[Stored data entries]
━━━━━━━━━━━━━━━━
/-- **The dissipation inequality of the equilibrium semigroup of the pinned chain.** Let `T_L = T_R = T > 0`,
`μ_T` the Gibbs measure (invariant for the constructed kernels `K_t`), `F` continuous with compact support, and
assume the forecasts `u_s = K_s F` are `C²` in the starting point for `s > 0` (which holds by hypoellipticity,
`pinnedChain_contDiffOn_forecast`). Then, with the carré du champ `2Γ(f) = 2γ ∑_i w_i (∂_{p_i} f)²`,

  `∫_{s>0} ∫ 2Γ(u_s) dμ_T ds ≤ ∫ F² dμ_T`

(lower Lebesgue integrals). Proof: `g(s) = ‖u_s‖²_{L²(μ_T)}` is bounded by `‖F‖²` (Jensen + invariance) and
`g(s) - g(s+h) = ∫ Var_{K_h(x,·)}(u_s) dμ_T(x) ≥ 0` (Chapman–Kolmogorov + invariance); the pointwise expansion
`Var_{K_h(x,·)}(u_s) = 2hΓ(u_s)(x) + o(h)` (`kernel_variance_step_of_bounded`) and Fatou's lemma in `x` give
`∫ 2Γ(u_s) dμ_T ≤ liminf_h (g(s) - g(s+h))/h`; Fatou in `s` and
`∫_0^S (g(s) - g(s+h)) ds = ∫_0^h g - ∫_S^{S+h} g ≤ h ‖F‖²` conclude. This is the integrated form of
`d/ds ‖u_s‖² = -2 ∫ Γ(u_s) dμ_T` (Bakry–Émery), obtained without identifying the `L²` generator. [folklore] -/
theorem dissipation_lintegral_le {F : PhaseSpace N → ℝ} (hFc : Continuous F) (hFs : HasCompactSupport F)
    (hsmooth : ∀ s : ℝ, 0 < s → ContDiff ℝ 2 fun x : PhaseSpace N =>
      ∫ y, F y ∂((pinnedChain ω₂ lam β γ).transitionKernel N T T s.toNNReal x)) :
    ∫⁻ s in Ioi (0 : ℝ), ∫⁻ x, ENNReal.ofReal (2 * (γ * ∑ i : Fin N,
        ((if i.val = 0 then T else 0) + (if i.val = N - 1 then T else 0)) *
          partialP i (fun z => ∫ y, F y ∂((pinnedChain ω₂ lam β γ).transitionKernel N T T s.toNNReal z)) x ^ 2))
        ∂((pinnedChain ω₂ lam β γ).gibbsMeasure N T) ≤
      ENNReal.ofReal (∫ x, F x ^ 2 ∂((pinnedChain ω₂ lam β γ).gibbsMeasure N T)) := by
  set P := pinnedChain ω₂ lam β γ with hP
  set μ := P.gibbsMeasure N T with hμ
  haveI : IsProbabilityMeasure μ := pinnedChain_isProbabilityMeasure_gibbsMeasure hω hl hβ.le γ N hT
  haveI hMK : ∀ t, IsMarkovKernel (P.transitionKernel N T T t) := fun t =>
    pinnedChain_isMarkovKernel_transitionKernel hω hl hβ.le hγ.le N T T t
  -- the forecast `U s x = K_{s⁺} F (x)` and its bound
  set U : ℝ → PhaseSpace N → ℝ := fun s x => ∫ y, F y ∂(P.transitionKernel N T T s.toNNReal x) with hU
  obtain ⟨M, hM⟩ : ∃ M, ∀ x, ‖F x‖ ≤ M := hFc.bounded_above_of_compact_support hFs
  have hM' : ∀ z, |F z| ≤ M := fun z => by rw [← Real.norm_eq_abs]; exact hM z
  have hM0 : 0 ≤ M := (norm_nonneg _).trans (hM 0)
  have hUb : ∀ s x, |U s x| ≤ M := fun s x =>
    (integrable_and_abs_integral_le (ν := P.transitionKernel N T T s.toNNReal x) hFc.measurable hM').2
  have hUsm : StronglyMeasurable (Function.uncurry U) :=
    stronglyMeasurable_forecast hω hl hβ.le hγ.le T T hFc
  have hUm : ∀ s, Measurable (U s) := fun s => (hUsm.comp_measurable measurable_prodMk_left).measurable
  have hU2b : ∀ s z, |U s z ^ 2| ≤ M ^ 2 := fun s z => by
    rw [abs_pow]; exact pow_le_pow_left₀ (abs_nonneg _) (hUb s z) 2
  -- the carré du champ density along the forecast
  set Γ2 : ℝ → PhaseSpace N → ℝ := fun s x => 2 * (γ * ∑ i : Fin N,
      ((if i.val = 0 then T else 0) + (if i.val = N - 1 then T else 0)) * partialP i (U s) x ^ 2) with hΓ2
  show ∫⁻ s in Ioi (0 : ℝ), ∫⁻ x, ENNReal.ofReal (Γ2 s x) ∂μ ≤ ENNReal.ofReal (∫ x, F x ^ 2 ∂μ)
  -- `g(s) = ‖u_s‖²` and its bound (Jensen + invariance: `pinnedChain_integral_sq_act_le`)
  set g : ℝ → ℝ := fun s => ∫ x, U s x ^ 2 ∂μ with hg
  set Cg : ℝ := ∫ x, F x ^ 2 ∂μ with hCg
  have hϑ0 : (0 : ℝ) < 1 / (4 * T) := by positivity
  have h2ϑ : 2 * (1 / (4 * T)) < 1 / T := by
    rw [show 2 * (1 / (4 * T)) = 1 / (2 * T) by field_simp; ring, div_lt_div_iff₀ (by positivity) hT]; nlinarith
  have hFexp : ∀ y, |F y| ≤ M * Real.exp (1 / (4 * T) * P.hamiltonian N y) := fun y =>
    (hM' y).trans (le_mul_of_one_le_right hM0 (Real.one_le_exp (mul_nonneg hϑ0.le
      (pinnedChain_hamiltonian_nonneg hω.le hl hβ.le γ N y))))
  have hgle : ∀ s, g s ≤ Cg := fun s =>
    (pinnedChain_integral_sq_act_le hω hl hβ hγ hN hT hϑ0 h2ϑ hFc hFexp s.toNNReal).2.2
  have hg0 : ∀ s, 0 ≤ g s := fun s => integral_nonneg fun x => sq_nonneg _
  have hCg0 : 0 ≤ Cg := (hg0 0).trans (hgle 0)
  have hgm : Measurable g := by
    have h1 : StronglyMeasurable fun q : ℝ × PhaseSpace N => Function.uncurry U q ^ 2 :=
      (hUsm.measurable.pow_const 2).stronglyMeasurable
    exact (h1.integral_prod_right' (ν := μ)).measurable
  -- the conditional variance `V h s x = ∫ u_s² dK_h(x,·) - (∫ u_s dK_h(x,·))²`
  set V : ℝ≥0 → ℝ → PhaseSpace N → ℝ := fun h s x =>
    (∫ z, U s z ^ 2 ∂(P.transitionKernel N T T h x)) - (∫ z, U s z ∂(P.transitionKernel N T T h x)) ^ 2 with hV
  have hA : ∀ (h : ℝ≥0) s, Measurable (fun x => ∫ z, U s z ^ 2 ∂(P.transitionKernel N T T h x)) ∧
      ∀ x, |∫ z, U s z ^ 2 ∂(P.transitionKernel N T T h x)| ≤ M ^ 2 := fun h s =>
    ⟨(((hUm s).pow_const 2).stronglyMeasurable.integral_kernel (κ := P.transitionKernel N T T h)).measurable,
      fun x => (integrable_and_abs_integral_le ((hUm s).pow_const 2) (hU2b s)).2⟩
  have hB : ∀ (h : ℝ≥0) s, Measurable (fun x => ∫ z, U s z ∂(P.transitionKernel N T T h x)) ∧
      ∀ x, |∫ z, U s z ∂(P.transitionKernel N T T h x)| ≤ M := fun h s =>
    ⟨((hUm s).stronglyMeasurable.integral_kernel (κ := P.transitionKernel N T T h)).measurable,
      fun x => (integrable_and_abs_integral_le (hUm s) (hUb s)).2⟩
  have hV0 : ∀ h s x, 0 ≤ V h s x := fun h s x =>
    sub_nonneg.2 (sq_integral_le_integral_sq (integrable_and_abs_integral_le (hUm s) (hUb s)).1
      (integrable_and_abs_integral_le ((hUm s).pow_const 2) (hU2b s)).1)
  have hVm : ∀ h s, Measurable (V h s) := fun h s => (hA h s).1.sub ((hB h s).1.pow_const 2)
  have hVb : ∀ h s x, |V h s x| ≤ M ^ 2 := fun h s x => by
    rw [abs_of_nonneg (hV0 h s x)]
    have h1 := (le_abs_self _).trans ((hA h s).2 x)
    have h2 := sq_nonneg (∫ z, U s z ∂(P.transitionKernel N T T h x))
    show (∫ z, U s z ^ 2 ∂(P.transitionKernel N T T h x)) - (∫ z, U s z ∂(P.transitionKernel N T T h x)) ^ 2 ≤ M ^ 2
    linarith
  -- `g s - g (s+h) = ∫ V h s dμ` (Chapman–Kolmogorov + invariance of μ)
  have hgV : ∀ (h : ℝ≥0) (s : ℝ), 0 ≤ s → g s - g (s + h) = ∫ x, V h s x ∂μ := by
    intro h s hs
    have hcomp : ∀ x, U (s + h) x = ∫ z, U s z ∂(P.transitionKernel N T T h x) := fun x => by
      have e := forecast_add hω hl hβ.le hγ.le T T hFc hM' hs (NNReal.coe_nonneg h) x
      rw [Real.toNNReal_coe] at e
      exact e
    have hinv : ∫ x, (∫ z, U s z ^ 2 ∂(P.transitionKernel N T T h x)) ∂μ = ∫ x, U s x ^ 2 ∂μ :=
      pinnedChain_integral_transitionKernel_gibbsMeasure hω hl hβ.le hγ.le hN hT h
        (integrable_and_abs_integral_le (ν := μ) ((hUm s).pow_const 2) (hU2b s)).1
    have hAi : Integrable (fun x => ∫ z, U s z ^ 2 ∂(P.transitionKernel N T T h x)) μ :=
      (integrable_and_abs_integral_le (hA h s).1 (hA h s).2).1
    have hBi : Integrable (fun x => (∫ z, U s z ∂(P.transitionKernel N T T h x)) ^ 2) μ :=
      (integrable_and_abs_integral_le ((hB h s).1.pow_const 2) (C := M ^ 2) fun x => by
        rw [abs_pow]; exact pow_le_pow_left₀ (abs_nonneg _) ((hB h s).2 x) 2).1
    calc g s - g (s + h) = (∫ x, U s x ^ 2 ∂μ) - ∫ x, U (s + h) x ^ 2 ∂μ := rfl
      _ = (∫ x, (∫ z, U s z ^ 2 ∂(P.transitionKernel N T T h x)) ∂μ) -
            ∫ x, (∫ z, U s z ∂(P.transitionKernel N T T h x)) ^ 2 ∂μ := by
          rw [hinv]; simp only [hcomp]
      _ = ∫ x, V h s x ∂μ := by rw [← integral_sub hAi hBi]
  -- the sequence of steps `h_k = 1/(k+1)`
  set hk : ℕ → ℝ≥0 := fun k => ((k : ℝ≥0) + 1)⁻¹ with hhk
  have hk_pos : ∀ k, 0 < (hk k : ℝ) := fun k => by
    rw [hhk]; dsimp only; rw [NNReal.coe_inv]; positivity
  have hk_tend : Tendsto (fun k => (hk k : ℝ)) atTop (𝓝 0) := by
    have : (fun k : ℕ => (hk k : ℝ)) = fun k : ℕ => 1 / ((k : ℝ) + 1) := by
      funext k; rw [hhk]; dsimp only; rw [NNReal.coe_inv]; push_cast; ring
    rw [this]; exact tendsto_one_div_add_atTop_nhds_zero_nat
  -- pointwise limit of `V/h` (the one-step variance expansion at a point)
  have hlim : ∀ s, 0 < s → ∀ x, Tendsto (fun k => V (hk k) s x / (hk k : ℝ)) atTop (𝓝 (Γ2 s x)) := by
    intro s hs x
    rw [Metric.tendsto_atTop]
    intro ε hε
    obtain ⟨h₀, hh₀, H⟩ := kernel_variance_step_of_bounded hω hl hβ.le hγ.le hN hT.le hT.le (hsmooth s hs)
      (hUb s) x (half_pos hε)
    obtain ⟨K, hK⟩ := eventually_atTop.1 (hk_tend.eventually (Iic_mem_nhds hh₀))
    refine ⟨K, fun k hkK => ?_⟩
    have e : |V (hk k) s x - (hk k : ℝ) * Γ2 s x| ≤ ε / 2 * (hk k : ℝ) :=
      H (hk k) (hk_pos k) (mem_Iic.1 (hK k hkK))
    rw [Real.dist_eq]
    have hne : (hk k : ℝ) ≠ 0 := (hk_pos k).ne'
    have : V (hk k) s x / (hk k : ℝ) - Γ2 s x = (V (hk k) s x - (hk k : ℝ) * Γ2 s x) / (hk k : ℝ) := by
      rw [eq_div_iff hne, sub_mul, div_mul_cancel₀ _ hne, mul_comm (hk k : ℝ) (Γ2 s x)]
    rw [this, abs_div, abs_of_pos (hk_pos k), div_lt_iff₀ (hk_pos k)]
    calc |V (hk k) s x - (hk k : ℝ) * Γ2 s x| ≤ ε / 2 * (hk k : ℝ) := e
      _ < ε * (hk k : ℝ) := by nlinarith [hk_pos k]
  -- Fatou in `x`
  have hFx : ∀ s, 0 < s →
      ∫⁻ x, ENNReal.ofReal (Γ2 s x) ∂μ ≤ liminf (fun k => ENNReal.ofReal ((g s - g (s + hk k)) / hk k)) atTop := by
    intro s hs
    have h1 : ∀ x, liminf (fun k => ENNReal.ofReal (V (hk k) s x / hk k)) atTop = ENNReal.ofReal (Γ2 s x) :=
      fun x => (ENNReal.tendsto_ofReal (hlim s hs x)).liminf_eq
    have hVint : ∀ k, Integrable (fun x => V (hk k) s x / hk k) μ := fun k =>
      ((integrable_and_abs_integral_le (hVm _ s) (hVb _ s)).1).div_const _
    calc ∫⁻ x, ENNReal.ofReal (Γ2 s x) ∂μ
        = ∫⁻ x, liminf (fun k => ENNReal.ofReal (V (hk k) s x / hk k)) atTop ∂μ :=
          lintegral_congr fun x => (h1 x).symm
      _ ≤ liminf (fun k => ∫⁻ x, ENNReal.ofReal (V (hk k) s x / hk k) ∂μ) atTop :=
          lintegral_liminf_le fun k => ((hVm _ s).div_const _).ennreal_ofReal
      _ = liminf (fun k => ENNReal.ofReal ((g s - g (s + hk k)) / hk k)) atTop := by
          refine Filter.liminf_congr (Eventually.of_forall fun k => ?_)
          rw [← ofReal_integral_eq_lintegral_ofReal (hVint k)
            (Eventually.of_forall fun x => div_nonneg (hV0 _ _ _) (hk_pos k).le), integral_div, hgV (hk k) s hs.le]
  -- the telescoping bound `∫_{s>0} (g s - g (s+h))/h ds ≤ Cg`
  have hgii : ∀ a b : ℝ, IntervalIntegrable g volume a b := fun a b =>
    (intervalIntegrable_const (c := Cg)).mono_fun' hgm.aestronglyMeasurable
      (Eventually.of_forall fun s => by
        show ‖g s‖ ≤ Cg
        rw [Real.norm_eq_abs, abs_of_nonneg (hg0 s)]; exact hgle s)
  have htel : ∀ {h : ℝ}, 0 < h → ∀ {S : ℝ}, 0 ≤ S →
      ∫ s in (0 : ℝ)..S, (g s - g (s + h)) = (∫ s in (0 : ℝ)..h, g s) - ∫ s in S..(S + h), g s := by
    intro h hh S hS
    rw [intervalIntegral.integral_sub (hgii 0 S) ((IntervalIntegrable.comp_add_right_iff (f := g) (a := 0) (b := S)).mpr (hgii (0 + h) (S + h))),
      intervalIntegral.integral_comp_add_right g h, zero_add]
    have e1 := intervalIntegral.integral_add_adjacent_intervals (hgii 0 h) (hgii h (S + h))
    have e2 := intervalIntegral.integral_add_adjacent_intervals (hgii 0 S) (hgii S (S + h))
    linarith
  have hGint : ∀ {h : ℝ}, 0 < h → ∫⁻ s in Ioi (0 : ℝ), ENNReal.ofReal ((g s - g (s + h)) / h) ≤ ENNReal.ofReal Cg := by
    intro h hh
    -- on bounded windows
    have hwin : ∀ n : ℕ, ∫⁻ s in Ioc (0 : ℝ) n, ENNReal.ofReal ((g s - g (s + h)) / h) ≤ ENNReal.ofReal Cg := by
      intro n
      have hn : (0 : ℝ) ≤ n := n.cast_nonneg
      have hdm : Measurable fun s => (g s - g (s + h)) / h :=
        (hgm.sub (hgm.comp (measurable_id.add_const h))).div_const h
      have hdi : IntegrableOn (fun s => (g s - g (s + h)) / h) (Ioc (0 : ℝ) n) := by
        refine (integrableOn_const (C := (2 * Cg) / h) (hs := measure_Ioc_lt_top.ne)).mono' hdm.aestronglyMeasurable
          (Eventually.of_forall fun s => ?_)
        show ‖(g s - g (s + h)) / h‖ ≤ 2 * Cg / h
        rw [Real.norm_eq_abs, abs_div, abs_of_pos hh]
        gcongr
        have := hgle s; have := hg0 s; have := hgle (s + h); have := hg0 (s + h)
        rw [abs_le]; constructor <;> linarith
      have hnn : 0 ≤ᵐ[volume.restrict (Ioc (0 : ℝ) n)] fun s => (g s - g (s + h)) / h := by
        rw [EventuallyLE, ae_restrict_iff' measurableSet_Ioc]
        refine Eventually.of_forall fun s hs => div_nonneg ?_ hh.le
        have e : g s - g (s + h) = ∫ x, V ⟨h, hh.le⟩ s x ∂μ := hgV ⟨h, hh.le⟩ s hs.1.le
        show 0 ≤ g s - g (s + h)
        rw [e]; exact integral_nonneg fun x => hV0 _ _ _
      rw [← ofReal_integral_eq_lintegral_ofReal hdi hnn]
      refine ENNReal.ofReal_le_ofReal ?_
      rw [← intervalIntegral.integral_of_le hn, intervalIntegral.integral_div, htel hh hn]
      have h1 : ∫ s in (0 : ℝ)..h, g s ≤ h * Cg := by
        have := intervalIntegral.integral_mono_on hh.le (hgii 0 h) intervalIntegrable_const fun s _ => hgle s
        simpa using this
      have h2 : 0 ≤ ∫ s in (n : ℝ)..(n + h), g s :=
        intervalIntegral.integral_nonneg (by linarith) fun s _ => hg0 s
      rw [div_le_iff₀ hh]
      linarith
    -- monotone convergence over the windows
    have hU : Ioi (0 : ℝ) = ⋃ n : ℕ, Ioc (0 : ℝ) n := by
      ext s
      simp only [mem_Ioi, mem_iUnion, mem_Ioc]
      constructor
      · intro hs; obtain ⟨n, hn⟩ := exists_nat_ge s; exact ⟨n, hs, hn⟩
      · rintro ⟨n, hs, -⟩; exact hs
    have hdir : Directed (· ⊆ ·) fun n : ℕ => Ioc (0 : ℝ) n := fun a b =>
      ⟨max a b, Ioc_subset_Ioc_right (by exact_mod_cast le_max_left a b),
        Ioc_subset_Ioc_right (by exact_mod_cast le_max_right a b)⟩
    rw [hU, setLIntegral_iUnion_of_directed _ hdir]
    exact iSup_le hwin
  -- Fatou in `s` and conclusion
  set G : ℕ → ℝ → ℝ≥0∞ := fun k s => ENNReal.ofReal ((g s - g (s + hk k)) / hk k) with hG
  have hGm : ∀ k, Measurable (G k) := fun k =>
    ((hgm.sub (hgm.comp (measurable_id.add_const _))).div_const _).ennreal_ofReal
  calc ∫⁻ s in Ioi (0 : ℝ), ∫⁻ x, ENNReal.ofReal (Γ2 s x) ∂μ
      ≤ ∫⁻ s in Ioi (0 : ℝ), liminf (fun k => G k s) atTop :=
        setLIntegral_mono' measurableSet_Ioi fun s hs => hFx s hs
    _ ≤ liminf (fun k => ∫⁻ s in Ioi (0 : ℝ), G k s) atTop := lintegral_liminf_le hGm
    _ ≤ ENNReal.ofReal Cg :=
        liminf_le_of_frequently_le' (Frequently.of_forall fun k => hGint (hk_pos k))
━━━━━━━━━━━━━━━━
Print the lines above from the one with "fun x => (ENNReal.tendsto_ofReal" through the one with "intro h hh S hS", both included, exactly as written and nothing more.

Final answer:
      fun x => (ENNReal.tendsto_ofReal (hlim s hs x)).liminf_eq
    have hVint : ∀ k, Integrable (fun x => V (hk k) s x / hk k) μ := fun k =>
      ((integrable_and_abs_integral_le (hVm _ s) (hVb _ s)).1).div_const _
    calc ∫⁻ x, ENNReal.ofReal (Γ2 s x) ∂μ
        = ∫⁻ x, liminf (fun k => ENNReal.ofReal (V (hk k) s x / hk k)) atTop ∂μ :=
          lintegral_congr fun x => (h1 x).symm
      _ ≤ liminf (fun k => ∫⁻ x, ENNReal.ofReal (V (hk k) s x / hk k) ∂μ) atTop :=
          lintegral_liminf_le fun k => ((hVm _ s).div_const _).ennreal_ofReal
      _ = liminf (fun k => ENNReal.ofReal ((g s - g (s + hk k)) / hk k)) atTop := by
          refine Filter.liminf_congr (Eventually.of_forall fun k => ?_)
          rw [← ofReal_integral_eq_lintegral_ofReal (hVint k)
            (Eventually.of_forall fun x => div_nonneg (hV0 _ _ _) (hk_pos k).le), integral_div, hgV (hk k) s hs.le]
  -- the telescoping bound `∫_{s>0} (g s - g (s+h))/h ds ≤ Cg`
  have hgii : ∀ a b : ℝ, IntervalIntegrable g volume a b := fun a b =>
    (intervalIntegrable_const (c := Cg)).mono_fun' hgm.aestronglyMeasurable
      (Eventually.of_forall fun s => by
        show ‖g s‖ ≤ Cg
        rw [Real.norm_eq_abs, abs_of_nonneg (hg0 s)]; exact hgle s)
  have htel : ∀ {h : ℝ}, 0 < h → ∀ {S : ℝ}, 0 ≤ S →
      ∫ s in (0 : ℝ)..S, (g s - g (s + h)) = (∫ s in (0 : ℝ)..h, g s) - ∫ s in S..(S + h), g s := by
    intro h hh S hS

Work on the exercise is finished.